Content starts

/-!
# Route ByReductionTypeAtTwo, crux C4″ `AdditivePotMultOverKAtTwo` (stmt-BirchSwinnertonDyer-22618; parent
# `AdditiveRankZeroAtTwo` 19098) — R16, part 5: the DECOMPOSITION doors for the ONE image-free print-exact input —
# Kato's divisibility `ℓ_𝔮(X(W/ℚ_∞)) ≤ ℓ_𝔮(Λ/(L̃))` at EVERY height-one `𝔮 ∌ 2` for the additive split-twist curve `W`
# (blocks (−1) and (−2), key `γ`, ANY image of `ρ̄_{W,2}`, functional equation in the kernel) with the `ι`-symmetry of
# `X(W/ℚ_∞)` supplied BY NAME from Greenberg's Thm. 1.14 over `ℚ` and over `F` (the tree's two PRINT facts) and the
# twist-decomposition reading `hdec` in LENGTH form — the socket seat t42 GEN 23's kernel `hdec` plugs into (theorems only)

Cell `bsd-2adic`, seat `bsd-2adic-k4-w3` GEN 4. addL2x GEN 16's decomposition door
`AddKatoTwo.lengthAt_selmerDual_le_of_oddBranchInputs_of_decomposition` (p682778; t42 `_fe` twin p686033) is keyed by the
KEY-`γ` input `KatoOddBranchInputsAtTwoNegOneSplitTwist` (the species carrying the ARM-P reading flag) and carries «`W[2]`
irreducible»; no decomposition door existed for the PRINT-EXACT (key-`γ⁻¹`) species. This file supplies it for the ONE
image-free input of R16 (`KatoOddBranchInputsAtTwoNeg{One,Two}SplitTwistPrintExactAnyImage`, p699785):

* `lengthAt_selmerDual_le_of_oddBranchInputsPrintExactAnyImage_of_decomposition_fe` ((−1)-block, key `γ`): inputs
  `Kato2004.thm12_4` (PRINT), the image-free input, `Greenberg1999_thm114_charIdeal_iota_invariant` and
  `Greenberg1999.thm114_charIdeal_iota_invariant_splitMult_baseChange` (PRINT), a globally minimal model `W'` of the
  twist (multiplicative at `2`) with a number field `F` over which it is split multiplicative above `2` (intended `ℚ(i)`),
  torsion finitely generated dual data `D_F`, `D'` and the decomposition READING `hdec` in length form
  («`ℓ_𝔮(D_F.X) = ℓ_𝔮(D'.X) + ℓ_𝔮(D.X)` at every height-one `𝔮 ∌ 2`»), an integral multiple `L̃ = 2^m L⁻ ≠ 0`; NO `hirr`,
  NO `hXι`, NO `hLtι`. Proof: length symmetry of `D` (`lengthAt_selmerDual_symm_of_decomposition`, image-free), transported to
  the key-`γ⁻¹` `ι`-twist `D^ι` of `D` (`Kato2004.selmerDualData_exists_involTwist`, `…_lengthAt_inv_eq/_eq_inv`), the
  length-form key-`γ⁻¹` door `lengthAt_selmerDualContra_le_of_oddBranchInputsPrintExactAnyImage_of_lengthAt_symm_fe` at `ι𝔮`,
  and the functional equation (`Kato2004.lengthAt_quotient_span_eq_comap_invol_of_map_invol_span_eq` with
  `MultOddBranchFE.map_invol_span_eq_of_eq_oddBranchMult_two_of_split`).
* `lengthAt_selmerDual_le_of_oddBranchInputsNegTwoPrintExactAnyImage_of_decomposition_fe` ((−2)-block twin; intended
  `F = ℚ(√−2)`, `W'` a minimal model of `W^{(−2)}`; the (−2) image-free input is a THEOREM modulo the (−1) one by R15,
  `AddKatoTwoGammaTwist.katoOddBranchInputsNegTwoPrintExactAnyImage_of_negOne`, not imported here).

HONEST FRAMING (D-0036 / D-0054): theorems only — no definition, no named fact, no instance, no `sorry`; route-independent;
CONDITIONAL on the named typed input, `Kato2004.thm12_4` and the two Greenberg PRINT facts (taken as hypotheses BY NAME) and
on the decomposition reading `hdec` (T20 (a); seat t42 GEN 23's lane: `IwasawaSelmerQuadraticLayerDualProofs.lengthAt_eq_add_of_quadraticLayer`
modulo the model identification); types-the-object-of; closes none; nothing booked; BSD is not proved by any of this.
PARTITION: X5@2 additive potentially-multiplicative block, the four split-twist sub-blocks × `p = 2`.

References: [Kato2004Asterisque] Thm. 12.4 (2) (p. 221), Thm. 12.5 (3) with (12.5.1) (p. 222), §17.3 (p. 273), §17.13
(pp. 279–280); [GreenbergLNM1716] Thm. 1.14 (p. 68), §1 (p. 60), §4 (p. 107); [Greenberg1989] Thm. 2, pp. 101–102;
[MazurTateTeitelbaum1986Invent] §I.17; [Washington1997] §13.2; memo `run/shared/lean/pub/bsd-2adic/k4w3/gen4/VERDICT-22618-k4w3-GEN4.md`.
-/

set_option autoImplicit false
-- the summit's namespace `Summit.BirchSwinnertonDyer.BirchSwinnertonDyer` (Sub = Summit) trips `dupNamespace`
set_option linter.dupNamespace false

Content ends
Content starts

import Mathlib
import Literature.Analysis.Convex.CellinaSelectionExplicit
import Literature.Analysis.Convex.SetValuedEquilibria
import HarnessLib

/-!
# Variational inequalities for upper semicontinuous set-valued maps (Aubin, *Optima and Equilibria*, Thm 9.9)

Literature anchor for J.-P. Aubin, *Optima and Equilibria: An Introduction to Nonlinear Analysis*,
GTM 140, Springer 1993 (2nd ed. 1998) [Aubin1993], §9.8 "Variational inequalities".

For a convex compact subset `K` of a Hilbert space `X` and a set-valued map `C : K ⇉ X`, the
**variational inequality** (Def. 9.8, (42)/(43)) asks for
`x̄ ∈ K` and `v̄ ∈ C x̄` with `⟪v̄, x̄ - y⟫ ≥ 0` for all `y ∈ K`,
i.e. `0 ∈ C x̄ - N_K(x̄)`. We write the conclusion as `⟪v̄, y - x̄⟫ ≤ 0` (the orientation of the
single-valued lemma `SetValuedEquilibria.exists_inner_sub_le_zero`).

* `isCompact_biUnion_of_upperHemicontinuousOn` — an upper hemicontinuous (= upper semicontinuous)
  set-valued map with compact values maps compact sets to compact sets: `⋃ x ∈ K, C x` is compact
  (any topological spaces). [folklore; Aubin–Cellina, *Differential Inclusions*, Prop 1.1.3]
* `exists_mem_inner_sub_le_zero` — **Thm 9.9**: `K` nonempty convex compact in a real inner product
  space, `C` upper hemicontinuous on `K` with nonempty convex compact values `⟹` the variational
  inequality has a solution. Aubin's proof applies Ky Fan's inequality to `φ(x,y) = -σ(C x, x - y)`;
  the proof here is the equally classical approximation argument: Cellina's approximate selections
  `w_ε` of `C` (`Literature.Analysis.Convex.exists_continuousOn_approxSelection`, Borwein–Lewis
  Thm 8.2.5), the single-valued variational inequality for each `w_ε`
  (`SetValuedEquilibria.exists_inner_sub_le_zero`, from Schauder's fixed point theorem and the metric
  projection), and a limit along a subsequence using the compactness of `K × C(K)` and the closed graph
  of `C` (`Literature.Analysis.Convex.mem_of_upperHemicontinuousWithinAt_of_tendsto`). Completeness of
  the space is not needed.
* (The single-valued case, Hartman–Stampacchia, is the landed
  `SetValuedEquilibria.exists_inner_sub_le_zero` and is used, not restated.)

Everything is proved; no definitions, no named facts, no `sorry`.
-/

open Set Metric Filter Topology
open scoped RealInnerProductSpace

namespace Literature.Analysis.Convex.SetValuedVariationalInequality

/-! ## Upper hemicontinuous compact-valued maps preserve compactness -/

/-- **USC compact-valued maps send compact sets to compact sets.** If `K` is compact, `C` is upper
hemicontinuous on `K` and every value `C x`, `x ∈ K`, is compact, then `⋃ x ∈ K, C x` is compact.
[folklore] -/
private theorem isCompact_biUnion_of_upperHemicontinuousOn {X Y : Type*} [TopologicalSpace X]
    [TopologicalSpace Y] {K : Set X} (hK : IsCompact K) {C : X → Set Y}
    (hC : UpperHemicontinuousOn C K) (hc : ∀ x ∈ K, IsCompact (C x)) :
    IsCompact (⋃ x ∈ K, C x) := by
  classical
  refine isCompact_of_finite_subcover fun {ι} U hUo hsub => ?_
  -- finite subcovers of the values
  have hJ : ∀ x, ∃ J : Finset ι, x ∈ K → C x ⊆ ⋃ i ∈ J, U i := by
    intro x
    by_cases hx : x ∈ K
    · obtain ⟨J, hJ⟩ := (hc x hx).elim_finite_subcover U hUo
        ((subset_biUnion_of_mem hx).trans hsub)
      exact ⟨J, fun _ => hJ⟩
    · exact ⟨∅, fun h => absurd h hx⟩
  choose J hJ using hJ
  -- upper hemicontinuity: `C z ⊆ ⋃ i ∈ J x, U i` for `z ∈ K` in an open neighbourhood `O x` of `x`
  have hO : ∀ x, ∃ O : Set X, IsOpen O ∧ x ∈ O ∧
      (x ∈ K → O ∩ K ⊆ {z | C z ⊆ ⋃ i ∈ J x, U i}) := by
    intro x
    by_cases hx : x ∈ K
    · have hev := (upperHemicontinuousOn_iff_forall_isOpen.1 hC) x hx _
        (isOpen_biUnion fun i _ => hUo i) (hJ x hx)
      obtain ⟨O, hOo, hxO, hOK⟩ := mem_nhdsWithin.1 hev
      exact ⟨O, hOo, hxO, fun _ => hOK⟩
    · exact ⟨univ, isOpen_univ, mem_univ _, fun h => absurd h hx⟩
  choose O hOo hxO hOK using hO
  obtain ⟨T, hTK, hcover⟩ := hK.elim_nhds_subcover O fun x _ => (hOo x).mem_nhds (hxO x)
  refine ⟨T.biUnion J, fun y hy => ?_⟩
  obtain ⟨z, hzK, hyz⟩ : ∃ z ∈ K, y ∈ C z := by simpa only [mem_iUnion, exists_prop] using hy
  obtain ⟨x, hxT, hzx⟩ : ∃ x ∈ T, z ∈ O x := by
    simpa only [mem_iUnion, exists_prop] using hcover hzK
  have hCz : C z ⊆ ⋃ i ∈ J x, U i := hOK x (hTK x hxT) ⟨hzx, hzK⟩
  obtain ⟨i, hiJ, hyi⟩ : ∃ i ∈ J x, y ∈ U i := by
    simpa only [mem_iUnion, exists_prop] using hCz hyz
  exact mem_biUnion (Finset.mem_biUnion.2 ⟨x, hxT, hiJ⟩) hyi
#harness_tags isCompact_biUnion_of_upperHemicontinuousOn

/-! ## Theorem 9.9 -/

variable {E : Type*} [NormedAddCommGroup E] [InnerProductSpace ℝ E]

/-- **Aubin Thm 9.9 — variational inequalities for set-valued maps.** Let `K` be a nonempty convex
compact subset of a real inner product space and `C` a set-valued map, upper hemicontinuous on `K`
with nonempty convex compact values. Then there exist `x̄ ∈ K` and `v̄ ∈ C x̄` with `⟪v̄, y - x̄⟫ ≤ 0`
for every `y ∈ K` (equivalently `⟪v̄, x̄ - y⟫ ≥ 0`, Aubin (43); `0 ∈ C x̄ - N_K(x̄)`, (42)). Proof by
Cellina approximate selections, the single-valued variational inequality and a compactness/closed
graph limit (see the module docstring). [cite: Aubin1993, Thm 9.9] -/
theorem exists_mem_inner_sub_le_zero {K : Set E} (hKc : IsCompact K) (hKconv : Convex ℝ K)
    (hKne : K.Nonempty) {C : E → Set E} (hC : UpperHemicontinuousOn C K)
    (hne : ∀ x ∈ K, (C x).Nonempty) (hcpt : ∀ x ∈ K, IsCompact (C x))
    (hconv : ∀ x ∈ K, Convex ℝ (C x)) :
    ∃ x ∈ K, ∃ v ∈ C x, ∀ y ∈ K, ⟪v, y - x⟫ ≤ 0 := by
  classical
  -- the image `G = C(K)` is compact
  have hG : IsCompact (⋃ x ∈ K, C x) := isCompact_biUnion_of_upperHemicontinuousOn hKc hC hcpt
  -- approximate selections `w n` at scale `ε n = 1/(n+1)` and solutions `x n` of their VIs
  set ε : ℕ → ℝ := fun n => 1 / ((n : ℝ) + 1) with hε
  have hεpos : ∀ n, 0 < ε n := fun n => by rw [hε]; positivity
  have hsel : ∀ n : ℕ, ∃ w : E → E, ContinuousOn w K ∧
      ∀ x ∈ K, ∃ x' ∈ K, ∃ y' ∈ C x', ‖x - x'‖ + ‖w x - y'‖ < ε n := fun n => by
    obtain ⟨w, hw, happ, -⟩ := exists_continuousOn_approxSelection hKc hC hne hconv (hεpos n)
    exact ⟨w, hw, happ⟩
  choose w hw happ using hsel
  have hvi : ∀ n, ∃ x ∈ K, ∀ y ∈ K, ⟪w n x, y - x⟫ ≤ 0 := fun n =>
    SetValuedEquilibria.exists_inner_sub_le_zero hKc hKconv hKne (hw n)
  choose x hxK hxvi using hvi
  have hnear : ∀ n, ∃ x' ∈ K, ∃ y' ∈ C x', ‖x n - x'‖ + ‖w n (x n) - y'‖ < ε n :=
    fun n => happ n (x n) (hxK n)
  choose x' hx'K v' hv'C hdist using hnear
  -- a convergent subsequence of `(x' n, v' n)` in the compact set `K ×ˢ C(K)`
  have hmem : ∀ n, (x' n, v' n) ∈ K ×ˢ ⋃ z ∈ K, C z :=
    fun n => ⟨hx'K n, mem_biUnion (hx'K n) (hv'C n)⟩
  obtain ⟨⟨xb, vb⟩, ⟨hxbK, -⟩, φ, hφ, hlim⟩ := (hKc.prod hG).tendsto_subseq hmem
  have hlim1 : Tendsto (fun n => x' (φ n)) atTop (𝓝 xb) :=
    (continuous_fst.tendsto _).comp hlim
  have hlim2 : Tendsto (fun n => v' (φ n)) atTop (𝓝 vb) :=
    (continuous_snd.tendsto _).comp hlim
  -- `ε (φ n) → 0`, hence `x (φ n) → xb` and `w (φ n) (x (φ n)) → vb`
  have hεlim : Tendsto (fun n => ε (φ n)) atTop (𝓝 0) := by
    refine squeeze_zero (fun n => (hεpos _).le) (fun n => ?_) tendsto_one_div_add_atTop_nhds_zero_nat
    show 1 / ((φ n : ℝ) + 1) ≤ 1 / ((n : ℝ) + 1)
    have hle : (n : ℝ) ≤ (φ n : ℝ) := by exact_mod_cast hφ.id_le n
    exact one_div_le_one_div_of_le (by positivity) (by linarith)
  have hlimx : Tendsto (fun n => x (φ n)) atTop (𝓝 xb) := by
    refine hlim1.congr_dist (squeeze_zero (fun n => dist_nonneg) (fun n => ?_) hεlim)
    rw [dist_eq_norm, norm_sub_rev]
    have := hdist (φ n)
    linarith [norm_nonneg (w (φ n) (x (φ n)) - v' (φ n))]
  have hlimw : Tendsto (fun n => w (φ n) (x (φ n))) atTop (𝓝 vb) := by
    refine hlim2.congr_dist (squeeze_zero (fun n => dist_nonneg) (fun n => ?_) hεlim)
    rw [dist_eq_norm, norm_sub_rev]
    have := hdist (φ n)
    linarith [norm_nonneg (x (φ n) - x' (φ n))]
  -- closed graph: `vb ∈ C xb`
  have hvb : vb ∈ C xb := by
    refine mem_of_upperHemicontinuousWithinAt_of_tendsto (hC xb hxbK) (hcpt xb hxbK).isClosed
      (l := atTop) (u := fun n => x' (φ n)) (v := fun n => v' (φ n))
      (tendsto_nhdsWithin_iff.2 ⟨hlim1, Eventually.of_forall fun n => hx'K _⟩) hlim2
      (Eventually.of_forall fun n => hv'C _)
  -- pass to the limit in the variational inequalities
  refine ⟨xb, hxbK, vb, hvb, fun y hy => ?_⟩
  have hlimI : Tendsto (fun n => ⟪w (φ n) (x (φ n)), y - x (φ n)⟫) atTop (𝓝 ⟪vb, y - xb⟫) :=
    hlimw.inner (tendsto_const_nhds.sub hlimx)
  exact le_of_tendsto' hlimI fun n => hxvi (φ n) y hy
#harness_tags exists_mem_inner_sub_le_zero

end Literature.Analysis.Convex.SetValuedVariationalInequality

Content ends

* **WORK TASK**
Would you please copy, word for word, everything above from the line containing "((−2)-block twin; intended" down to the line containing "a minimal model", those two lines included?

* **YOUR RESPONSE**
* `lengthAt_selmerDual_le_of_oddBranchInputsNegTwoPrintExactAnyImage_of_decomposition_fe` ((−2)-block twin; intended
  `F = ℚ(√−2)`, `W'` a minimal model of `W^{(−2)}`; the (−2) image-free input is a THEOREM modulo the (−1) one by R15,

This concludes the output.